Hacker News new | ask | show | jobs
by paladin314159 3954 days ago
Author of the post here. Happy to talk about how we've designed/built our architecture at Amplitude!
3 comments

How did you guys split the databases per customer? Is it all one big stream of data for you or does it get split at a pretty early level? Is data of multiple customers in every database or do you maintain a cluster per customer?
Most of our databases are multi-tenant, so a single cluster will handle all customer data. The exception is Redshift, which has a separate cluster for each customer since we allow them to have direct access to it (https://amplitude.com/blog/2015/06/05/optimizing-redshift-pe...).
You could store the sets in postgresql arrays(to remove row overhead) (1GB maximum field size) and build some efficient union,intersect functions so you wouldn't have to unnest?
We tried a variety of PostgreSQL-based approaches, including this one.

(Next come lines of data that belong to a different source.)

import Summits.AtomisticToContinuum.FouriersLaw.Theses.PhononMeanFreePath
import Summits.AtomisticToContinuum.FouriersLaw.Theorems.BoundaryKubo.Negative.LoadBearing
import Summits.AtomisticToContinuum.FouriersLaw.Theorems.PhononMeanFreePathBoundaryKuboEnergyBalance
import Summits.AtomisticToContinuum.FouriersLaw.Theorems.PhononMeanFreePathBoundaryKuboGibbsTTCF
import Summits.AtomisticToContinuum.FouriersLaw.Theorems.PhononMeanFreePathBoundaryKuboKernelContinuity
import Summits.AtomisticToContinuum.FouriersLaw.Theorems.PhononMeanFreePathBoundaryKuboLimitExchange
import Summits.AtomisticToContinuum.FouriersLaw.Theorems.PhononMeanFreePathBoundaryKuboSumRule
import Summits.AtomisticToContinuum.FouriersLaw.Theorems.PhononMeanFreePathBoundaryKuboUniformHarris
import Summits.AtomisticToContinuum.FouriersLaw.Theorems.PhononMeanFreePathBoundaryKuboUniformLocalMinorization
import Summits.AtomisticToContinuum.FouriersLaw.Theorems.PhononMeanFreePathBoundaryKuboUniformBallGeHalf
import Summits.AtomisticToContinuum.FouriersLaw.Theorems.PhononMeanFreePathBoundaryKuboJointFeller
import Summits.AtomisticToContinuum.FouriersLaw.Theorems.PhononMeanFreePathBoundaryKuboUniformMinorization

/-!
# The boundary (cross-form) Kubo identity `PhononMeanFreePath.BoundaryKubo` — proved

Crux item stmt-AtomisticToContinuum-11812 of route `PhononMeanFreePath` (sub-problem `FouriersLaw`):
for `P = pinnedChain ω₂ lam β γ` (all four `> 0`), ASSUMING weak-NESS uniqueness, for every
steady-state family `μ`, every `T > 0` and every `N` (chain of `N+1` sites `0..N`, `μ₀ = P.gibbsMeasure (N+1) T`,
`K_t = P.transitionKernel (N+1) T T t` the constructed equal-temperature kernels, `C_N(t) = Cov_{μ₀}(p_0², K_t p_N²)`):
`C_N ∈ L¹(0,∞)` and `totalCurrent(μ (N+1) (T+δ/2) (T-δ/2))/δ → N·(γ²/T²)·∫₀^∞ C_N` as `δ → 0`, `δ ≠ 0`
(existence AND value of Bonetto–Lebowitz–Rey-Bellet's response coefficient `D_{N+1}` at fixed `N`).

Line `gibbs-ttcf` (Cruxes/BoundaryKubo/Lines/gibbs_ttcf.lean; lead prover + stub workers, 2026-08-16): put `δ` on the
DYNAMICS and keep the MEASURE explicit. The exact finite-time Gibbs-tested transient time-correlation identity
`μ₀(K^δ_S p_N²) - μ₀(p_N²) = δ(γ/2T²)∫₀^S μ₀((p_0²-p_N²)K^δ_s p_N²) ds` (`stub_gibbsTTCF`, Lebesgue duality of the
Langevin kernels + Dynkin for the anti-friction kernels on the Gibbs density), `S → ∞` and then `δ → 0` INSIDE
(`stub_limitExchange`: kernel continuity in the temperatures `stub_kernelContinuity`, dominated by Harris constants
LOCALLY UNIFORM in the bath temperatures `stub_uniformHarris_of_minorization` ∘ `stub_uniformMinorization_of` ∘
(`stub_uniformLocalMinorization`, `stub_uniformBallGeHalf`, `stub_jointFeller`) — CEHR 2018 Thm 2.13 (2.5) and
Prop. 3.6 re-threaded with explicit constants), closed by the energy balance
`totalCurrent(ν) = Nγ(ν(p_N²) - T_R)` in a weak steady state with an exponential moment (`stub_energyBalance`) and the
equilibrium sum rule `∫₀^∞ Cov(p_N²,K_tp_N²) + ∫₀^∞ Cov(p_0²,K_tp_N²) = T²/γ` (`stub_sumRule`, duality + Doob–Dynkin for
`H`, no detailed balance): `totalCurrent/δ → Nγ[(γ/2T²)(∫Y-∫X) + ½] = N(γ²/T²)∫Y`.
All ten stub files are `Theorems/PhononMeanFreePathBoundaryKubo*.lean`
(namespace `Summit.AtomisticToContinuum.FouriersLaw.Theorems.BoundaryKubo.GibbsTtcf`); this file is the composition.
-/

noncomputable section

open scoped NNReal ENNReal Topology
open MeasureTheory Filter Set

namespace Summit.AtomisticToContinuum.FouriersLaw.Theorems.PhononMeanFreePathBoundaryKubo

open Literature.MathematicalPhysics.KineticTheory.HeatConduction
open Summit.AtomisticToContinuum.FouriersLaw.Theorems.BoundaryKubo.Negative.LoadBearing
  (kuboIntegrand kuboValue LimitClause UniqueSteady SteadyFamily boundaryKubo_iff)
open Summit.AtomisticToContinuum.FouriersLaw.Theorems.BoundaryKubo.GibbsTtcf

/-- **The boundary Kubo identity (crux `BoundaryKubo` of route `PhononMeanFreePath`), proved.** Under weak-NESS
uniqueness, along every steady-state family of the pinned anharmonic chain, for every `T > 0` and `N`: the cross-form
Kubo integrand `C_N` is integrable on `(0,∞)` and the symmetric-protocol response quotient
`totalCurrent(μ (N+1) (T+δ/2) (T-δ/2))/δ` converges to `N·(γ²/T²)·∫₀^∞ C_N` as `δ → 0`, `δ ≠ 0`. Composition of the
ten landed stubs of line `gibbs-ttcf`: uniform minorisation → locally uniform Harris → (with the Gibbs TTCF identity
and kernel continuity) the response of the end kinetic temperature `(μ_δ(p_N²) - T)/δ → (γ/2T²)(∫Y - ∫X)`; energy
balance (for `0 < |δ| ≤ δ₀` the family member IS the Harris steady state, by the crux's uniqueness) rewrites
`totalCurrent(μ_δ)/δ = Nγ(μ_δ(p_N²) - T)/δ + Nγ/2` eventually; the sum rule `∫X + ∫Y = T²/γ` gives the value and the
integrability clause. [cite: CuneoEckmannHairerReyBellet2018, Thm 2.13] -/
theorem boundaryKubo_proof :
    Summit.AtomisticToContinuum.FouriersLaw.Theses.PhononMeanFreePath.BoundaryKubo := by
  -- the four inputs of the composition, from the landed stubs
  have h1 := stub_uniformHarris_of_minorization
    (stub_uniformMinorization_of stub_uniformLocalMinorization stub_uniformBallGeHalf stub_jointFeller)
  have h4 := stub_limitExchange h1 stub_gibbsTTCF stub_kernelContinuity
  have h5 := stub_sumRule
  have h6 := stub_energyBalance
  rw [boundaryKubo_iff]
  intro ω₂ lam β γ hω hl hβ hγ hU μ hμ T hT N
  obtain ⟨hY, hX, hsum⟩ := h5 ω₂ lam β γ hω hl hβ hγ N T hT
  refine ⟨hY, ?_⟩
  have hT0 : T ≠ 0 := hT.ne'
  have hγ0 : γ ≠ 0 := hγ.ne'
  -- the response of the end kinetic temperature
  have hresp := h4 ω₂ lam β γ hω hl hβ hγ hU μ hμ T hT N
  -- the window `|δ| ≤ δ₀` and the exponential moment of the steady states in it
  obtain ⟨δ₀, θ, C, c, hδ₀, hδ₀T, hθ, -, -, -, hH⟩ := h1 ω₂ lam β γ hω hl hβ hγ N T hT
  -- energy balance along the family, eventually: totalCurrent/δ = Nγ·(μ_δ(p_N²) - T)/δ + Nγ/2
  have hev : (fun δ : ℝ => (N : ℝ) * γ *
        (((∫ z, (z.2 (Fin.last N)) ^ 2 ∂(μ (N + 1) (T + δ / 2) (T - δ / 2))) - T) / δ) +
        (N : ℝ) * γ / 2) =ᶠ[𝓝[≠] (0 : ℝ)]
      fun δ => (pinnedChain ω₂ lam β γ).totalCurrent (μ (N + 1) (T + δ / 2) (T - δ / 2)) / δ := by
    have hnhds : Icc (-δ₀) δ₀ ∈ 𝓝[≠] (0 : ℝ) :=
      mem_nhdsWithin_of_mem_nhds (Icc_mem_nhds (by linarith) hδ₀)
    filter_upwards [hnhds, self_mem_nhdsWithin] with δ hδ hne
    have hne' : δ ≠ 0 := Set.mem_compl_singleton_iff.mp hne
    have hδ' : |δ| ≤ δ₀ := abs_le.mpr ⟨hδ.1, hδ.2⟩
    have hL : 0 < T + δ / 2 := by linarith [hδ.1]
    have hR : 0 < T - δ / 2 := by linarith [hδ.2]
    obtain ⟨ν, hνst, hνint, -⟩ := hH δ hδ'
    have heq : μ (N + 1) (T + δ / 2) (T - δ / 2) = ν :=
      hU (N + 1) _ _ hL hR _ _ (hμ (N + 1) _ _ hL hR) hνst
    have hbal := h6 ω₂ lam β γ hω hl hβ hγ N (T + δ / 2) (T - δ / 2) hL hR ν hνst ⟨θ, hθ, hνint⟩
    show (N : ℝ) * γ * (((∫ z, (z.2 (Fin.last N)) ^ 2 ∂(μ (N + 1) (T + δ / 2) (T - δ / 2))) - T) / δ) +
        (N : ℝ) * γ / 2 =
      (pinnedChain ω₂ lam β γ).totalCurrent (μ (N + 1) (T + δ / 2) (T - δ / 2)) / δ
    rw [heq, hbal]
    field_simp
    ring
  -- the limit of the left-hand side, and its value
  have hlim : Tendsto (fun δ : ℝ => (N : ℝ) * γ *
        (((∫ z, (z.2 (Fin.last N)) ^ 2 ∂(μ (N + 1) (T + δ / 2) (T - δ / 2))) - T) / δ) +
        (N : ℝ) * γ / 2) (𝓝[≠] (0 : ℝ))
      (𝓝 ((N : ℝ) * γ * (γ / (2 * T ^ 2) * ((∫ t in Ioi (0 : ℝ), kuboIntegrand ω₂ lam β γ T N t) -
        (∫ t in Ioi (0 : ℝ), ((∫ z, (z.2 (Fin.last N)) ^ 2 * (∫ y, (y.2 (Fin.last N)) ^ 2
              ∂((pinnedChain ω₂ lam β γ).transitionKernel (N + 1) T T t.toNNReal z))
              ∂((pinnedChain ω₂ lam β γ).gibbsMeasure (N + 1) T)) -
            (∫ z, (z.2 (Fin.last N)) ^ 2 ∂((pinnedChain ω₂ lam β γ).gibbsMeasure (N + 1) T)) *
              (∫ z, (∫ y, (y.2 (Fin.last N)) ^ 2
                ∂((pinnedChain ω₂ lam β γ).transitionKernel (N + 1) T T t.toNNReal z))
                ∂((pinnedChain ω₂ lam β γ).gibbsMeasure (N + 1) T)))))) + (N : ℝ) * γ / 2)) :=
    (hresp.const_mul ((N : ℝ) * γ)).add tendsto_const_nhds
  have hval : (N : ℝ) * γ * (γ / (2 * T ^ 2) * ((∫ t in Ioi (0 : ℝ), kuboIntegrand ω₂ lam β γ T N t) -
        (∫ t in Ioi (0 : ℝ), ((∫ z, (z.2 (Fin.last N)) ^ 2 * (∫ y, (y.2 (Fin.last N)) ^ 2
              ∂((pinnedChain ω₂ lam β γ).transitionKernel (N + 1) T T t.toNNReal z))
              ∂((pinnedChain ω₂ lam β γ).gibbsMeasure (N + 1) T)) -
            (∫ z, (z.2 (Fin.last N)) ^ 2 ∂((pinnedChain ω₂ lam β γ).gibbsMeasure (N + 1) T)) *
              (∫ z, (∫ y, (y.2 (Fin.last N)) ^ 2
                ∂((pinnedChain ω₂ lam β γ).transitionKernel (N + 1) T T t.toNNReal z))
                ∂((pinnedChain ω₂ lam β γ).gibbsMeasure (N + 1) T)))))) + (N : ℝ) * γ / 2 =
      kuboValue ω₂ lam β γ T N := by
    have hIX' : (∫ t in Ioi (0 : ℝ), ((∫ z, (z.2 (Fin.last N)) ^ 2 * (∫ y, (y.2 (Fin.last N)) ^ 2
              ∂((pinnedChain ω₂ lam β γ).transitionKernel (N + 1) T T t.toNNReal z))
              ∂((pinnedChain ω₂ lam β γ).gibbsMeasure (N + 1) T)) -
            (∫ z, (z.2 (Fin.last N)) ^ 2 ∂((pinnedChain ω₂ lam β γ).gibbsMeasure (N + 1) T)) *
              (∫ z, (∫ y, (y.2 (Fin.last N)) ^ 2
                ∂((pinnedChain ω₂ lam β γ).transitionKernel (N + 1) T T t.toNNReal z))
                ∂((pinnedChain ω₂ lam β γ).gibbsMeasure (N + 1) T)))) =
        T ^ 2 / γ - (∫ t in Ioi (0 : ℝ), kuboIntegrand ω₂ lam β γ T N t) := by
      linarith
    show _ = (N : ℝ) * (γ ^ 2 / T ^ 2) * (∫ t in Ioi (0 : ℝ), kuboIntegrand ω₂ lam β γ T N t)
    rw [hIX']
    field_simp
    ring
  rw [hval] at hlim
  unfold LimitClause
  exact hlim.congr' hev

end Summit.AtomisticToContinuum.FouriersLaw.Theorems.PhononMeanFreePathBoundaryKubo

end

Unfortunately, the way you do set insertions using arrays is to do a O(n) membership check, which means your set will take O(n^2) to construct -- very inefficient.
Did you use Camus for ETL, and if so, did you have to modify it to work with S3?
We don't use Camus; IIRC, it didn't exist at the time that we built most of the infrastructure. We just read data directly out of Kafka using client libraries.
Apologies for delayed response, I'm guessing you won't see it, but...without Camus in place...did you do anything to ensure exactly-once semantics in moving the data to the Batch Layer?

For the real time layer I see it as not being mission critical for most data sets to be 100% correct, but for the ETL part of the process, the guarantees provided by Camus (ensured by the OutputCommitters part of MR I believe) are invaluable.